Scan the listing for "follows" and copy out each line that has it.

***** SUPPLIED DATA

import Literature.NumberTheory.LFunctions.Zhang2022.KnifeEdgeEllVernierForm

/-!
# §D edge ell — card `ell-vernier-far-pair`: desk bookkeeping — every (A)-guarded shape of the vernier layer is
# implied by «¬(A) eventually» (the tribunal's T1 «not ≥ S» reading, kernel form)

Y. Zhang, *Discrete mean estimates and the Landau–Siegel zero*, arXiv:2211.02515v1 [Zhang2022LandauSiegel] — an
unrefereed manuscript under adjudication. **WHAT THIS IS NOT: not a claim about Theorems 1–2 of arXiv:2211.02515, about
Landau–Siegel zeros, about Parity, or about a repaired `Margin232`. The programme SEARCHES and TYPES; no claim about
Landau–Siegel zeros, Theorems 1–2 of arXiv:2211.02515 or a repaired Margin232 until a kernel theorem says so.**
(LANDAU–SIEGEL programme F-S3, cell `landau-siegel`, §D edge ell; typer ls-knife-typer-2 g3. Tribunal desk T1 pre-readings
frontier-trib-ls-2 2026-08-26T23:58:04Z (1), 2026-08-27T00:49:01Z (E1–E3), 01:30:01Z: «every non-numeric crux is
(A)-guarded … hence implied by ¬(A)-eventually … T1 = not-shown … jointly sandwiched between ¬(A)-eventually and Theorem1»;
desk probe files `VernierProbe.lean` ad3e84dc8b90b685 / `VernierEndgameProbe.lean` 524eb772a83cd05a — restated here as
tree lemmas so route packets and verdicts can cite them by name.)

Content (theorems only; «¬(A) eventually» = `ForAllLarge fun D _ χ => ¬ AssumptionA D χ`, no named Prop introduced) — (1) each OPEN shape of the layer follows
from it: `vernierPositivity_of_notA`, `vernierCoherence_of_notA`, `vernierBracketClearAll_of_notA`, `vernierLower_of_notA`,
`vernierDict_of_notA` (ANY table, ANY constant), `vernierClearDict_of_notA`, `vernierPositivityM_of_notA`,
`vernierBracketClearAllM_of_notA`; (2) the sandwich's other side is the layer's glue (`theorem1_of_vernier…`), and
`notAEventually_of_vernier` records that the glue's hypotheses give back «¬(A) eventually» itself; (3) the junk-table
instance the desk names (E2/E3): at the zero table the dictionary with a constant `m ≠ 0` is EQUIVALENT to «¬(A) eventually»
(`vernierDict_zeroTable_iff`) — which is why K3's table and constant must be NAMED defs of the design (binding typing
condition of record). References: Zhang, arXiv:2211.02515v1, §2 p. 4 («D sufficiently large»), p. 6 [cite: Zhang2022LandauSiegel, §2 p. 4, p. 6].
-/

noncomputable section

open Complex Real Set

namespace Literature.NumberTheory.LFunctions.Zhang2022.KnifeEdgeEll.Vernier

open Literature.NumberTheory.LFunctions.Zhang2022 Skeleton

/-- «¬(A) eventually» ⇒ Theorem 1 (the manuscript's p. 6 bookkeeping, `Skeleton.theorem1_of_eventually_not_assumptionA`),
with «¬(A) eventually» spelled `ForAllLarge fun D _ χ => ¬ AssumptionA D χ` throughout this file (no named `Prop` is
introduced for it). [cite: Zhang2022LandauSiegel, §2 p. 6] -/
theorem theorem1_of_notAEventually (h : ForAllLarge fun D _ χ => ¬ AssumptionA D χ) : Theorem1 :=
  Skeleton.theorem1_of_eventually_not_assumptionA h

variable {θ m c' μ : ℝ} {Fam : FamSel} {F : ValueTable} {Φ' : (D : ℕ) → Chr D → ℝ → ℝ}

/-- An (A)-guarded eventual statement follows from «¬(A) eventually». [cite: Zhang2022LandauSiegel, §2 p. 4] -/
theorem forAllLarge_guarded_of_notA {S : (D : ℕ) → [NeZero D] → DirichletCharacter ℂ D → Prop}
    (h : ForAllLarge fun D _ χ => ¬ AssumptionA D χ) : ForAllLarge fun D _ χ => AssumptionA D χ → S D χ :=
  h.mono fun _ _ _ _ _ hn hA => absurd hA hn

/-- K4 is (A)-guarded: `¬(A)-eventually → VernierPositivity θ c'` (desk (1)). [cite: Zhang2022LandauSiegel, §2 p. 4] -/
theorem vernierPositivity_of_notA (h : ForAllLarge fun D _ χ => ¬ AssumptionA D χ) : VernierPositivity θ c' := forAllLarge_guarded_of_notA h

/-- K2 is (A)-guarded: `¬(A)-eventually → VernierCoherence θ Φ'` (any `Φ′`; desk (1)). [cite: Zhang2022LandauSiegel, §2 p. 4] -/
theorem vernierCoherence_of_notA (h : ForAllLarge fun D _ χ => ¬ AssumptionA D χ) : VernierCoherence θ Φ' :=
  fun _ _ => forAllLarge_guarded_of_notA h

/-- K2♭ is (A)-guarded: `¬(A)-eventually → VernierBracketClearAll θ`. [cite: Zhang2022LandauSiegel, §2 p. 4] -/
theorem vernierBracketClearAll_of_notA (h : ForAllLarge fun D _ χ => ¬ AssumptionA D χ) : VernierBracketClearAll θ :=
  forAllLarge_guarded_of_notA h

/-- Assembly (i) is (A)-guarded: `¬(A)-eventually → VernierLower θ c' Fam F`. [cite: Zhang2022LandauSiegel, §2 p. 4] -/
theorem vernierLower_of_notA (h : ForAllLarge fun D _ χ => ¬ AssumptionA D χ) : VernierLower θ c' Fam F :=
  fun _ _ => forAllLarge_guarded_of_notA h

/-- K3's shape is (A)-guarded: `¬(A)-eventually → VernierDict θ c' Fam F m` for ANY table `F` and ANY constant `m`
(desk E1). [cite: Zhang2022LandauSiegel, §2 p. 4] -/
theorem vernierDict_of_notA (h : ForAllLarge fun D _ χ => ¬ AssumptionA D χ) : VernierDict θ c' Fam F m :=
  fun _ _ => forAllLarge_guarded_of_notA h

/-- The restricted dictionary is (A)-guarded: `¬(A)-eventually → VernierClearDict θ m c' F μ`. [cite: Zhang2022LandauSiegel, §2 p. 4] -/
theorem vernierClearDict_of_notA (h : ForAllLarge fun D _ χ => ¬ AssumptionA D χ) : VernierClearDict θ m c' F μ :=
  fun _ _ => forAllLarge_guarded_of_notA h

/-- K4(m) is (A)-guarded. [cite: Zhang2022LandauSiegel, §2 p. 4] -/
theorem vernierPositivityM_of_notA (h : ForAllLarge fun D _ χ => ¬ AssumptionA D χ) : VernierPositivityM θ m c' := forAllLarge_guarded_of_notA h

/-- K2♭(m) is (A)-guarded. [cite: Zhang2022LandauSiegel, §2 p. 4] -/
theorem vernierBracketClearAllM_of_notA (h : ForAllLarge fun D _ χ => ¬ AssumptionA D χ) : VernierBracketClearAllM θ m :=
  forAllLarge_guarded_of_notA h

/-- **The sandwich closes on itself:** the glue's hypotheses (Assembly (i) + dictionary with negative constant) give
back «¬(A) eventually» (`eventually_not_assumptionA_of_vernier`), so each (A)-guarded crux C satisfies
`¬(A)-eventually → C` and `(all cruxes) → ¬(A)-eventually` — the desk's «jointly sandwiched between ¬(A)-eventually and
Theorem1». [cite: Zhang2022LandauSiegel, §2 p. 6] -/
theorem notAEventually_of_vernier (hlow : VernierLower θ c' Fam F) (hdict : VernierDict θ c' Fam F m) (hm : m < 0) :
    ForAllLarge fun D _ χ => ¬ AssumptionA D χ :=
  eventually_not_assumptionA_of_vernier hlow hdict hm

/-- The zero value table (the desk's junk instance E2/E3). [cite: Zhang2022LandauSiegel, §2 (2.16)] -/
def zeroTable : ValueTable := fun _ _ _ _ => 0

/-- The vernier mean of the zero table is `0`. [cite: Zhang2022LandauSiegel, §2 (2.16)] -/
theorem vernierMean_zeroTable {D : ℕ} [NeZero D] (χ : DirichletCharacter ℂ D) :
    vernierMean θ c' Fam χ (zeroTable D χ) = 0 := by
  simp [vernierMean, zeroTable]

/-- **Desk E3, kernel form: at the zero table a dictionary with constant `m ≠ 0` IS «¬(A) eventually»** — the reason the
route's K3 must pin its value table and constant to NAMED defs of the design (else the crux is the conclusion in
disguise). [cite: Zhang2022LandauSiegel, §2 (2.16), p. 6] -/
theorem vernierDict_zeroTable_iff (hm : m ≠ 0) :
    VernierDict θ c' Fam zeroTable m ↔ ForAllLarge fun D _ χ => ¬ AssumptionA D χ := by
  refine ⟨fun h => ?_, vernierDict_of_notA⟩
  have hε : 0 < |m| / 2 := by positivity
  obtain ⟨D₁, h₁⟩ := h (|m| / 2) hε
  obtain ⟨a₀, ha₀, D₂, h₂⟩ := frakALowerBound_holds
  obtain ⟨D₃, h₃⟩ := frakP_eventually_pos
  refine ⟨max D₁ (max D₂ D₃), fun D _ χ hD hq hp hA => ?_⟩
  have hD₁ : D₁ ≤ D := le_trans (le_max_left _ _) hD
  have hD₂ : D₂ ≤ D := le_trans (le_trans (le_max_left _ _) (le_max_right _ _)) hD
  have hD₃ : D₃ ≤ D := le_trans (le_trans (le_max_right _ _) (le_max_right _ _)) hD
  have h := h₁ D χ hD₁ hq hp hA
  rw [vernierMean_zeroTable, zero_sub, abs_neg, abs_mul, abs_mul] at h
  have hA0 : 0 < frakA χ := lt_of_lt_of_le ha₀ (h₂ D χ hD₂ hq hp hA)
  have hP0 : 0 < frakP D := h₃ D hD₃
  rw [abs_of_pos hA0, abs_of_pos hP0] at h
  have hX : 0 < frakA χ * frakP D := mul_pos hA0 hP0
  have hm0 : 0 < |m| := abs_pos.mpr hm
  nlinarith

/-- Desk E2: at the zero table the dictionary crux ALONE (with `m < 0`) closes the leaf — no K4, no K2, no Prop. 2.2.
[cite: Zhang2022LandauSiegel, §2 p. 6] -/
theorem theorem1_of_vernierDict_zeroTable (h : VernierDict θ c' Fam zeroTable m) (hm : m < 0) : Theorem1 :=
  theorem1_of_notAEventually ((vernierDict_zeroTable_iff hm.ne).mp h)

end Literature.NumberTheory.LFunctions.Zhang2022.KnifeEdgeEll.Vernier

end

**********

== FINISHED TASK ==
Content (theorems only; «¬(A) eventually» = `ForAllLarge fun D _ χ => ¬ AssumptionA D χ`, no named Prop introduced) — (1) each OPEN shape of the layer follows
/-- An (A)-guarded eventual statement follows from «¬(A) eventually». [cite: Zhang2022LandauSiegel, §2 p. 4] -/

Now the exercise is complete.